▶ _Assignment_: Whenever the word "refine" appears in a line of the data below, copy that line.

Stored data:

────

/-! ### §3 Compatibility with `1_A × q` for an `S`-morphism `q : B′ → B` of parameter schemes -/

section WhiskerLeft

variable (A B) (B' : AbelianSchemeOver S) (q : B'.X ⟶ B.X)

omit hP in
/-- **`(ε_A × 1_{B′}) ≫ (1_A × q) = q ≫ (ε_A × 1_B)`** (both are `(π′ ≫ ε_A, q)`). [cite: MilneAV2008, I §8 (pp. 36–37)] -/
theorem unitSlice_comp_whiskerLeft_left : A.unitSlice B' ≫ (A.X ◁ q).left = q.left ≫ A.unitSlice B := by
  have l₀ : (A.unitSlice B' ≫ (A.X ◁ q).left) ≫ pullback.fst A.X.hom B.X.hom = B'.X.hom ≫ A.unitSection :=
    (Category.assoc _ _ _).trans
      ((congrArg (fun x => A.unitSlice B' ≫ x) (Over.whiskerLeft_left_fst (R := A.X) q)).trans
        (A.unitSlice_fst B'))
  have l₁ : (A.unitSlice B' ≫ (A.X ◁ q).left) ≫ pullback.snd A.X.hom B.X.hom = q.left :=
    (Category.assoc _ _ _).trans
      ((congrArg (fun x => A.unitSlice B' ≫ x) (Over.whiskerLeft_left_snd (R := A.X) q)).trans
        ((Category.assoc _ _ _).symm.trans
          ((congrArg (fun x => x ≫ q.left) (A.unitSlice_snd B')).trans (Category.id_comp _))))
  apply pullback.hom_ext
  · rw [l₀, Category.assoc, unitSlice_fst, ← Category.assoc, Over.w q]
  · rw [l₁, Category.assoc, unitSlice_snd, Category.comp_id]

omit hP in
/-- The unit section of the base-changed abelian scheme `A_{B′} = A ×_S B′ → B′` IS the unit slice `ε_A × 1_{B′}`
(both are `(π′ ≫ ε_A, 𝟙)`; ★ `unitSection_baseChange_hat_eq_unitSlice` is the case `B′ = Â`).
[cite: MumfordFogartyKirwan1994, Ch. 6 §2 (p. 121)] -/
theorem unitSection_baseChange_eq_unitSlice : (A.baseChange B'.X.hom).unitSection = A.unitSlice B' := by
  have hsec : (A.baseChange B'.X.hom).unitSection ≫ pullback.snd A.X.hom B'.X.hom = 𝟙 _ :=
    (A.baseChange B'.X.hom).unitSection_comp_hom
  apply pullback.hom_ext
  · exact (unitSection_baseChange_comp_fst A B'.X.hom).trans (A.unitSlice_fst B').symm
  · exact hsec.trans (A.unitSlice_snd B').symm

variable {A B B'}

omit hP in
/-- The class of a RIGIDIFIED line bundle on `A_{B′}` dies on `ε_A × 1_{B′}`. [cite: MilneAV2008, I §8 (pp. 36–37)] -/
theorem cechPic_pullback_unitSlice_detClass_eq_one (ℒ : A.RigidifiedLineBundle B'.X.hom)
    (h : IsFiniteLocallyFree ℒ.L) : CechPic.pullback (A.unitSlice B') (detClass h) = 1 := by
  obtain ⟨r⟩ := ℒ.rigid
  have h' : CechPic.pullback (A.baseChange B'.X.hom).unitSection (detClass h) = 1 := by
    rw [← detClass_pullback (hE := h), detClass_eq_of_iso r (h.pullback _)
      (HasRank.isFiniteLocallyFree' hasRank_unitModule)]
    exact detClass_unitModule_eq_one _
  exact (congrArg (fun m => CechPic.pullback m (detClass h)) (A.unitSection_baseChange_eq_unitSlice B')).symm.trans h'

/-- **`(1_A × q)^* (rigidify P) ≅ ℒ.L` whenever `(1_A × q)^* P ≅ ℒ.L` for a RIGIDIFIED line bundle `ℒ` on `A_{B′}`**:
the twist pulls back to `pr_{B′}^* (q^* (ε × 1_B)^* P)^∨ = pr_{B′}^* ((ε × 1_{B′})^* (1 × q)^* P)^∨ ≅
pr_{B′}^* ((ε × 1_{B′})^* ℒ.L)^∨ ≅ 𝒪`.  (So the defining isomorphism `(1 × ψ̂)^* 𝒫_B ≅ 𝒩₁` of a descended
Poincaré sheaf survives the rigidification of `𝒫_B`.) [cite: MumfordFogartyKirwan1994, Ch. 6 §2 (p. 121)]
[cite: MilneAV2008, I §8 (pp. 36–37)] -/
theorem nonempty_pullback_whiskerLeft_rigidify_iso (ℒ : A.RigidifiedLineBundle B'.X.hom)
    (e : Nonempty ((Scheme.Modules.pullback (A.X ◁ q).left).obj P ≅ ℒ.L)) :
    Nonempty ((Scheme.Modules.pullback (A.X ◁ q).left).obj (A.rigidify B P) ≅ ℒ.L) := by
  obtain ⟨e⟩ := e
  have hP₁ := HasRank.isFiniteLocallyFree' hP
  have hR := hasRank_rigidify hP
  have hR₁ := HasRank.isFiniteLocallyFree' hR
  have hL₁ := HasRank.isFiniteLocallyFree' ℒ.hasRank_one
  -- `(1 × q)^*[P] = [ℒ.L]`
  have h1 : CechPic.pullback (A.X ◁ q).left (detClass hP₁) = detClass hL₁ :=
    (detClass_pullback (f := (A.X ◁ q).left) (hE := hP₁)).symm.trans (detClass_eq_of_iso e _ _)
  -- `(1 × q) ≫ pr_B ≫ (ε × 1_B) = pr_{B′} ≫ (ε × 1_{B′}) ≫ (1 × q)`
  have hcomp : (A.X ◁ q).left ≫ pullback.snd A.X.hom B.X.hom ≫ A.unitSlice B =
      pullback.snd A.X.hom B'.X.hom ≫ A.unitSlice B' ≫ (A.X ◁ q).left := by
    rw [A.unitSlice_comp_whiskerLeft_left B B' q, ← Category.assoc, ← Category.assoc]
    exact congrArg (fun x => x ≫ A.unitSlice B) (Over.whiskerLeft_left_snd (R := A.X) q)
  -- the twist dies after `(1 × q)^*`
  have h2 : CechPic.pullback (A.X ◁ q).left (CechPic.pullback (pullback.snd A.X.hom B.X.hom)
      (CechPic.pullback (A.unitSlice B) (detClass hP₁))) = 1 :=
    calc CechPic.pullback (A.X ◁ q).left (CechPic.pullback (pullback.snd A.X.hom B.X.hom)
          (CechPic.pullback (A.unitSlice B) (detClass hP₁)))
        = CechPic.pullback (A.X ◁ q).left (CechPic.pullback (pullback.snd A.X.hom B.X.hom ≫ A.unitSlice B)
            (detClass hP₁)) := by rw [CechPic.pullback_comp]
      _ = CechPic.pullback ((A.X ◁ q).left ≫ pullback.snd A.X.hom B.X.hom ≫ A.unitSlice B) (detClass hP₁) :=
            (CechPic.pullback_comp _ _ _).symm
      _ = CechPic.pullback (pullback.snd A.X.hom B'.X.hom ≫ A.unitSlice B' ≫ (A.X ◁ q).left) (detClass hP₁) :=
            congrArg (fun m => CechPic.pullback m (detClass hP₁)) hcomp
      _ = CechPic.pullback (pullback.snd A.X.hom B'.X.hom) (CechPic.pullback (A.unitSlice B')
            (CechPic.pullback (A.X ◁ q).left (detClass hP₁))) :=
            (CechPic.pullback_comp _ _ _).trans (congrArg _ (CechPic.pullback_comp _ _ _))
      _ = 1 := by rw [h1, cechPic_pullback_unitSlice_detClass_eq_one ℒ hL₁, map_one]
  refine (nonempty_iso_iff_detClass_eq (hasRank_pullback _ hR) ℒ.hasRank_one (hR₁.pullback _) hL₁).2 ?_
  erw [detClass_pullback (hE := hR₁), detClass_rigidify hP hR₁, map_mul, map_inv, h1, h2, inv_one, mul_one]

end WhiskerLeft

/-! ### §4 Rigidification removes the `Pic(T)`-ambiguity in universality statements -/

section TwistKiller

variable {T : Scheme.{u}} {f : T ⟶ S} (g : T ⟶ B.X.left) (hg : g ≫ B.X.hom = f)

omit hP in
/-- `ε_T ≫ (1_A × g) = g ≫ (ε_A × 1_B)` (both are `(f ≫ ε_A, g)`). [cite: MilneAV2008, I §8 (pp. 36–37)] -/
theorem unitSection_baseChange_comp_baseChangeToProd :
    (A.baseChange f).unitSection ≫ A.baseChangeToProd B f g hg = g ≫ A.unitSlice B := by
  have hsec : (A.baseChange f).unitSection ≫ pullback.snd A.X.hom f = 𝟙 _ := (A.baseChange f).unitSection_comp_hom
  apply pullback.hom_ext
  · rw [Category.assoc, baseChangeToProd_fst, unitSection_baseChange_comp_fst, Category.assoc, unitSlice_fst,
      ← Category.assoc, hg]
  · rw [Category.assoc, baseChangeToProd_snd, ← Category.assoc, hsec, Category.id_comp, Category.assoc,
      unitSlice_snd, Category.comp_id]

/-- **The twist-killer.**  If `P` is rigidified along `ε_A × 1_B`, `ℒ` is a rigidified line bundle on `A_T`, and
`(1_A × g)^* P ≅ ℒ.L ⊗ pr_T^* M` for a line bundle `M` on `T`, then `M ≅ 𝒪_T` — restrict along the unit section
`ε_T`: `ε_T ≫ (1 × g) = g ≫ (ε × 1)` kills the left side, `ε_T ≫ pr_T = 𝟙` reads off `[M]` on the right.
[cite: MilneAV2008, I §8 (pp. 36–37)] [cite: MumfordAV1970, §13 (p. 125)] -/
theorem nonempty_iso_unit_of_pullback_iso_tensorObj
    (hPr : Nonempty ((Scheme.Modules.pullback (A.unitSlice B)).obj P ≅ SheafOfModules.unit _))
    (ℒ : A.RigidifiedLineBundle f) {M : T.Modules} (hM : HasRank M 1)
    (e : Nonempty ((Scheme.Modules.pullback (A.baseChangeToProd B f g hg)).obj P ≅
      tensorObj ℒ.L ((Scheme.Modules.pullback (pullback.snd A.X.hom f)).obj M))) :
    Nonempty (M ≅ SheafOfModules.unit _) := by
  obtain ⟨e⟩ := e
  obtain ⟨r⟩ := hPr
  obtain ⟨rL⟩ := ℒ.rigid
  have hP₁ := HasRank.isFiniteLocallyFree' hP
  have hL₁ := HasRank.isFiniteLocallyFree' ℒ.hasRank_one
  have hM₁ := HasRank.isFiniteLocallyFree' hM
  have hu₁ : IsFiniteLocallyFree (SheafOfModules.unit T.ringCatSheaf) := HasRank.isFiniteLocallyFree' hasRank_unitModule
  have hsec : (A.baseChange f).unitSection ≫ pullback.snd A.X.hom f = 𝟙 _ := (A.baseChange f).unitSection_comp_hom
  -- `[ε^*P] = 1` on `B`, `[ε_T^* ℒ.L] = 1` on `T`
  have hεP : CechPic.pullback (A.unitSlice B) (detClass hP₁) = 1 := by
    rw [← detClass_pullback (hE := hP₁), detClass_eq_of_iso r (hP₁.pullback _)
      (HasRank.isFiniteLocallyFree' hasRank_unitModule)]
    exact detClass_unitModule_eq_one _
  have hεL : CechPic.pullback (A.baseChange f).unitSection (detClass hL₁) = 1 := by
    rw [← detClass_pullback (hE := hL₁), detClass_eq_of_iso rL (hL₁.pullback _) hu₁]
    exact detClass_unitModule_eq_one _
  -- read the class identity of `e` after `ε_T^*`
  have hcl := congrArg (CechPic.pullback (A.baseChange f).unitSection)
    ((detClass_pullback (f := A.baseChangeToProd B f g hg) (hE := hP₁)).symm.trans
      (detClass_eq_of_iso e (hP₁.pullback _)
        (isFiniteLocallyFree_tensorObj _ _ hL₁ (hM₁.pullback (pullback.snd A.X.hom f)))))
  erw [← CechPic.pullback_comp, A.unitSection_baseChange_comp_baseChangeToProd g hg, CechPic.pullback_comp, hεP,
    map_one, detClass_tensorObj_of_hasRank_one ℒ.hasRank_one (hasRank_pullback _ hM) hL₁ (hM₁.pullback _), map_mul,
    hεL, one_mul, detClass_pullback (hE := hM₁), ← CechPic.pullback_comp, hsec, CechPic.pullback_id_apply] at hcl
  exact nonempty_iso_unitModule_of_detClass_eq_one hM hM₁ hcl.symm

/-- **Hence `(1_A × g)^* P ≅ ℒ.L`** under the hypotheses of `nonempty_iso_unit_of_pullback_iso_tensorObj`
(`[pr_T^* M] = pr_T^* 1 = 1`). [cite: MilneAV2008, I §8 (pp. 36–37)] [cite: MumfordAV1970, §13 (p. 125)] -/
theorem nonempty_pullback_iso_of_iso_tensorObj
    (hPr : Nonempty ((Scheme.Modules.pullback (A.unitSlice B)).obj P ≅ SheafOfModules.unit _))
    (ℒ : A.RigidifiedLineBundle f) {M : T.Modules} (hM : HasRank M 1)
    (e : Nonempty ((Scheme.Modules.pullback (A.baseChangeToProd B f g hg)).obj P ≅
      tensorObj ℒ.L ((Scheme.Modules.pullback (pullback.snd A.X.hom f)).obj M))) :
    Nonempty ((Scheme.Modules.pullback (A.baseChangeToProd B f g hg)).obj P ≅ ℒ.L) := by
  obtain ⟨i⟩ := nonempty_iso_unit_of_pullback_iso_tensorObj hP g hg hPr ℒ hM e
  obtain ⟨e⟩ := e
  have hP₁ := HasRank.isFiniteLocallyFree' hP
  have hL₁ := HasRank.isFiniteLocallyFree' ℒ.hasRank_one
  have hM₁ := HasRank.isFiniteLocallyFree' hM
  have hu₁ : IsFiniteLocallyFree (SheafOfModules.unit T.ringCatSheaf) := HasRank.isFiniteLocallyFree' hasRank_unitModule
  have hM1 : detClass hM₁ = 1 := (detClass_eq_of_iso i hM₁ hu₁).trans (detClass_unitModule_eq_one _)
  refine (nonempty_iso_iff_detClass_eq (hasRank_pullback _ hP) ℒ.hasRank_one (hP₁.pullback _) hL₁).2 ?_
  erw [detClass_eq_of_iso e (hP₁.pullback _) (isFiniteLocallyFree_tensorObj _ _ hL₁ (hM₁.pullback (pullback.snd A.X.hom f))),
    detClass_tensorObj_of_hasRank_one ℒ.hasRank_one (hasRank_pullback _ hM) hL₁ (hM₁.pullback _),
    detClass_pullback (hE := hM₁), hM1, map_one, mul_one]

────

▶ _Solution for this task_:
  refine (nonempty_iso_iff_detClass_eq (hasRank_pullback _ hR) ℒ.hasRank_one (hR₁.pullback _) hL₁).2 ?_
  refine (nonempty_iso_iff_detClass_eq (hasRank_pullback _ hP) ℒ.hasRank_one (hP₁.pullback _) hL₁).2 ?_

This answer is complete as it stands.